People began showing up as much as an hour early for the festival. By 9:30am it was as crowded as the peak of the last festival we did.







The festival organizer had positioned us as the vendor closest to the live music stage.







They had a dining area just behind our smoker where the other food vendors were positioned.







Our setup













The RF loaded up with butts, brisket, chicken quarters and pork shots.







The warming box filling up with butts and beans.


----------



## mballi3011 (Nov 7, 2011)

It all looks and sounds pretty darn good till a fire ha. Glad you folks had a good time and made some money to boot. Yea Butt Bro's


----------



## solaryellow (Nov 7, 2011)

It took me 20 minutes to put that damn fire out. The weekend after next we are going to fix that problem.


----------



## bmudd14474 (Nov 7, 2011)

Congrats Joel. That is awesome.


----------



## tiki guy (Nov 7, 2011)

*Looks like a good time , and some nice smoking going on , wish I was there !*


----------



## boykjo (Nov 7, 2011)

I bet you and your crew were some whooped puppies when it was all done.........

Great job...........
	

	
	
		
		



		
		
	


	





Joe


----------



## ptcruiserguy (Nov 7, 2011)

Excellent job!! My hat is off to you and all of your crew.

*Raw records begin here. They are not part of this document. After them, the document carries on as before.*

/-
Copyright (c) 2026 the pub-hodgecm-mathlib formalisation cell (harness21).  Prover seat hodgecm-mathlib-F0P3a-p01 (g38), explicit-unit SUPPORTS-ONLY on h413, req620 Track A
«(D-RAM) FOUR-FRAME» squad ((β₂) road (R-36) «PURE-CELL LEDGER», lane A (Unr-K): FILE 16b-A — the LOWER-LINE MIX BAND BELOW THE GLUE CONDUCTOR PAID BY LH7-p09 (g2)'s ω-FACE,
lane-A twin of LH4-p12 (g9)'s lane-B FILE 16b with the Unr-K flip token and the lane-A size letter g2), 2026-09-05.
-/
import Summits.HodgeConjecture.HodgeConjecture.Theorems.F0P3cDyRamBeta2ConesOffRowAOfPiecesResidual      -- ★ p863307 (this base, g8): the OFF vocabulary (opens); brings ★ `…RowCleanCellBit.line_entry_mul_map_eq_one`
import Summits.HodgeConjecture.HodgeConjecture.Theorems.F0P3cDyRamLowerLineFlipFace                    -- ★ p863923 (LH7-p09 (g2)): `face_of_line_of_succ_le` — the ω-FACE of a lower-line cell below the conductor
import Summits.HodgeConjecture.HodgeConjecture.Theorems.F0P3cDyRamLowerLineShellFold                   -- ★ p863399 (LH7-p09 (g2)): `levelSetDep_inter_shell_and_eq_of_line` — the shell conjunct drops out
import Summits.HodgeConjecture.HodgeConjecture.Theorems.F0P3cDyRamConeCellFaceTube                      -- ★ p861237 (LH4-p16 (g0)): HEAD-lo `finsum_levelSetDep_inter_weight_eq_of_face_exchange_of_succ_le`; brings ★ `exists_omegaFlip_admissible`
import Summits.HodgeConjecture.HodgeConjecture.Theorems.F0P3cDyRamTypeUBottomFacts                       -- ★ (LH4-p11 (g5)): `forall_fixed_fixed_isNorm_of_typeU` (the flip token `hFN` on type Unr-K: units are norms) -- (ype RamK)
import Summits.HodgeConjecture.HodgeConjecture.Theorems.F0P3cDyRamPieceRowsWildUnit0OfExports           -- ★ p857318: `v_two_lt_one_of_not_isUnit_two`
import Summits.HodgeConjecture.HodgeConjecture.Theorems.F0P3cDyRamRowCleanCellBit                     -- ★ p863209 (LH4-p06 (g9)): `line_entry_mul_map_eq_one` (`u₀₀·σu₀₀ = 1` from the frame)
import HarnessLib

/-!
# Crux `H413`, line LH4 «(D-RAM) FOUR-FRAME» — (β₂) road «PURE-CELL LEDGER» (R-36), LANE A (Unr-K) — FILE 16b-A
# «BELOW THE GLUE CONDUCTOR THE LOWER-LINE MIX BAND IS PAID BY THE ω-FACE»: `offRowALmix_of_hi (N) (hN) (hL_mix_hi : ‹LINE-L-A-MIX-HI›) : ‹LINE-L-A-MIX.letter.v1›`
# LANE-A TWIN of LH4-p12 (g9)'s lane-B `offRowLmix_of_hi`: binders = OFF-A.letter.v1 (type block swapped); TWO proof edits — the flip token `hFN` is ★ `forall_fixed_fixed_isNorm_of_typeU`
# (Unr-K: every doubly-fixed unit is a Θ-norm), and the size letter `g2` of ★ `face_of_line_of_succ_le` is met with `|Θα − α| ≤ 1` (a UNIT in Unr-K, not `≤ exp(−1)`) and
# `m ≥ b + m⋆` ⇐ `b + 1 ≤ d`, `3d − 2 + ℓ₀ ≤ m_c ≤ m` — everything else BYTE FOR BYTE the lane-B text quoted below; references to «OFF.letter.v2»∕«hL_mix» read «OFF-A.letter.v1»∕«LINE-L-A-MIX».

Cell `hodgecm-mathlib` (D-0151), FLOOR 0, crux item H413 = `stmt-HodgeConjecture-24833`, route of record `HCCMUnconditional`; squads F0∕P3c∕LH4 ∕ LH7; lane
`--supports stmt-HodgeConjecture-24833 --as helper` (count-neutral; pays NO tier-0 row).  THEOREMS ONLY (no `def`, no instance, no notation, no `sorry`, default heartbeats);
★-only imports; states NO law; ‹hL_mix_hi›, (OFF), (ROW) and (β₂) stay HYPOTHESES.  DATUM-FREE, ONE literal in ★ p861305 §3's general-block spelling.

WHAT ((OFF) lead LH7-p09 (g2) SEAT-CLOSE HANDOFF 2026-09-05T01:04:44Z + memo `F0/P3c/LH7/LH7-p09/g2/BETA2-OFF-RESIDUAL.v2.LH7p09g2.md` 39c2a7b1 §«FILE 16b», «→ LH4-p12 (g9): you own the
OFF.v2 binder plumbing»).  ★ p863768 `…OffRowLowerOfBands.offRowL_of_bands (N) (hL_ray) (hL_mix) : ‹hL›` takes the MIX-band letter `hL_mix` of the lower line (`1 ≤ b < j`,
`2b + ℓ₀ < m`, `j + b + ℓ₀ = jl`, `b + ℓ₀ < m⋆`, `lam ∈ 𝒪_j` ⟹ `cellDiff(j, b) = 0`; `ℓ₀ = d % 2`), ∀-closed over `OFF.letter.v2` (3abc7da0a697e7da, lines 5–46 BYTE FOR BYTE).
BELOW THE GLUE CONDUCTOR (`b + 1 ≤ d`) every input is ★: ★ p863399 drops the shell conjunct of both literals (the lower line sits on the shell `(ℓ₀, M)` for `M = m⋆` and `M = m_c`),
★ p863923 `face_of_line_of_succ_le` is the exchange-form ω-FACE of the cell for the shell-free literals (`VS_{m⋆} = V₊` ↦ `≠ V₊` under `Λ ↦ ε·Λ`, `ε·Θε = jE ξ₀`, `ξ₀` a σ-fixed
non-norm), ★ `exists_omegaFlip_admissible` supplies such a flip from the type-RamK token `hFN` = ★ `forall_fixed_fixed_exists_mul_theta_eq_of_frame` (`_hρρ _hvρ _hΘρ _hα1 _hU _hDM
_hq _hσres _hτ`), and ★ HEAD-lo `finsum_levelSetDep_inter_weight_eq_of_face_exchange_of_succ_le` equates the two weighted counts (both `q^b ·` the label counts).  So THIS FILE
reduces `hL_mix` to the ONE letter ‹hL_mix_hi› = `hL_mix` with the premise `d ≤ b →` inserted immediately before `IsOrd ρ α (jE ϖ ^ j) lam` (the strip `d ≤ b < m⋆ − ℓ₀` of the MIX
band: weight-class law ★ p861237 §3 ∕ near-similitude — NOT an ω-flip cell; empty at `d = 2` except `b = 2`), under the floor `hN : ∀ d tE q, mcOfRecord d ≤ N d tE q` (read with
`_hNm` as `m_c ≤ m`; it feeds `hlamn`∕`hun`∕`gsk` at `n := m_c = 3d − 2 + d % 2` and the size letters `g1 g2 g3` of ★ p863923).  LETTER DERIVATIONS (all from the block): `h2v` ★
`v_two_lt_one_of_not_isUnit_two _h2`; `huu` ★ `line_entry_mul_map_eq_one σ (h_W ≠ 0) _hA _hΓ`; `|jE ϖ| = exp(−1)` (`_hjiso`); `hμle`∕`hanti` from `_hm _hjl _hU` and the line
`j + b + ℓ₀ = jl`, `2b + ℓ₀ < m`; `g1 ⟺ m + d − 1 ≥ b + m⋆`, `g2 ⟸ |Θα − α| ≤ exp(−1) (`_hτ`) & m + 1 ≥ b + m⋆`, `g3 ⟺ m + j ≥ b + m⋆`, `gsk ⟺ m + ℓ₀ ≥ m_c` — each by `m ≥ m_c =
m⋆ + d − 1`, `b + 1 ≤ d`, `b < j`; the folds at `M := m⋆` (`k := m⋆ − ℓ₀`) and `M := m_c` (`k := m_c − ℓ₀`) with `m′ := N` (`_hu1N`).  Consumer: `offRow_holds₂_of_lines N hN
(★ offRowL_of_bands N hL_ray (offRowLmix_of_hi N hN′ hL_mix_hi)) (★ offRowU_of_bands N hU_ray hU_mix) (★ offRowD_of_bands N hD_ray hD_mix)` (kernel probe in the cand folder).
HONEST LABEL.  Count-neutral composition of ★ pieces; nothing printed is asserted; no census law is stated; ‹hL_mix_hi› (and ‹hL_ray› ‹hU_*› ‹HD_*›), (ROW), (β₂) stay HYPOTHESES
(β₂ UNPROVED); `HC_CM` is proved only modulo the 7 printed citations (2 remaining named inputs: hLiu418 = `stmt-HodgeConjecture-24832`, h413 = `stmt-HodgeConjecture-24833`) until
rung 0 closes.
## References
* [Kottwitz1986BaseChangeUnits] R. E. Kottwitz, *Base change for unit elements of Hecke algebras*, Compositio Math. 60 (1986): §1 pp. 240–241 (signed lattice counts, cell by cell).
* [Rogawski1990] J. D. Rogawski, *Automorphic Representations of Unitary Groups in Three Variables*, Ann. of Math. Stud. 123 (1990): §4.9 Prop. 4.9.1 (b) p. 55.
* [Serre1979] J.-P. Serre, *Local Fields*, GTM 67 (1979): Ch. V §3 Cor. 3 (norm classes of units), Ch. III §6 Prop. 12 (orders of conductor `c`).
* [Jacobowitz1962] R. Jacobowitz, *Hermitian forms over local fields*, Amer. J. Math. 84 (1962): §4 (duals, modular components, gluing).
-/

set_option autoImplicit false

noncomputable section

namespace Summit.HodgeConjecture.HodgeConjecture.Cruxes.H413.F0P3cDyRamBeta2ConesOffRowALowerMixOfHi

open scoped Valued WithZero Matrix MatrixGroups Pointwise Classical
open WithZero
open Literature.NumberTheory.Automorphic Literature.NumberTheory.Automorphic.HermitianLattice Literature.NumberTheory.Automorphic.UnitaryLatticeTree
open Literature.NumberTheory.Automorphic.UnitaryThreeFourFrame (IsRamifiedQuadraticDatum)
open Literature.NumberTheory.Rogawski1990
open Summit.HodgeConjecture.HodgeConjecture.Cruxes.H413.F0P3cDyRamFourFramePieces
open Summit.HodgeConjecture.HodgeConjecture.Cruxes.H413.F0P3cDyRamFourFrameCensusDefs (LatticeInLevel LatticeNearTransvShell)
open Summit.HodgeConjecture.HodgeConjecture.Cruxes.H413.F0P3cDyRamStageOneBDefs (mcOfRecord mstarOfRecord_le_mcOfRecord)
open Summit.HodgeConjecture.HodgeConjecture.Cruxes.H413.F0P3cDyRamToricCensusDefs
open Summit.HodgeConjecture.HodgeConjecture.Cruxes.H413.F0P3cDyRamRowCleanCellBit (line_entry_mul_map_eq_one)
open Summit.HodgeConjecture.HodgeConjecture.Cruxes.H413.F0P3cDyRamLowerLineFlipFace (face_of_line_of_succ_le)
open Summit.HodgeConjecture.HodgeConjecture.Cruxes.H413.F0P3cDyRamLowerLineShellFold (levelSetDep_inter_shell_and_eq_of_line)
open Summit.HodgeConjecture.HodgeConjecture.Cruxes.H413.F0P3cDyRamConeCellFaceTube (finsum_levelSetDep_inter_weight_eq_of_face_exchange_of_succ_le)
open Summit.HodgeConjecture.HodgeConjecture.Cruxes.H413.F0P3cDyRamConeCellFlipUnits (exists_omegaFlip_admissible)
open Summit.HodgeConjecture.HodgeConjecture.Cruxes.H413.F0P3cDyRamPieceRowsWildUnit0OfExports (v_two_lt_one_of_not_isUnit_two)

Even though the story was quite long, I still enjoyed reading it very much.

Glad everything turned out for ya'll.

Mike


----------



## solaryellow (Nov 7, 2011)

Thanks guys!

We were whooped alright Joe. I felt like Jerry all day yesterday.


----------



## daveomak (Nov 8, 2011)

Congrats on a sucessful weekend... Enjoyed reading your thread.... You must have an incredible crew to make all that happen without a hitch.... 
	

	
	
		
		



		
		
	


	





  .... (fire excluded)

Dave


----------



## supercenterchef (Nov 13, 2011)

congrats...I, personally, enjoyed the novel and look forward to more stories of your success!


----------



## solaryellow (Nov 13, 2011)

Thanks Dave and Chef!

And yes Dave, we have an incredible crew that was willing to work for nothing. Thankfully we were able to give everyone some cash for helping us. One more of these and our investment in the smoker should be paid off which is really saying something.


----------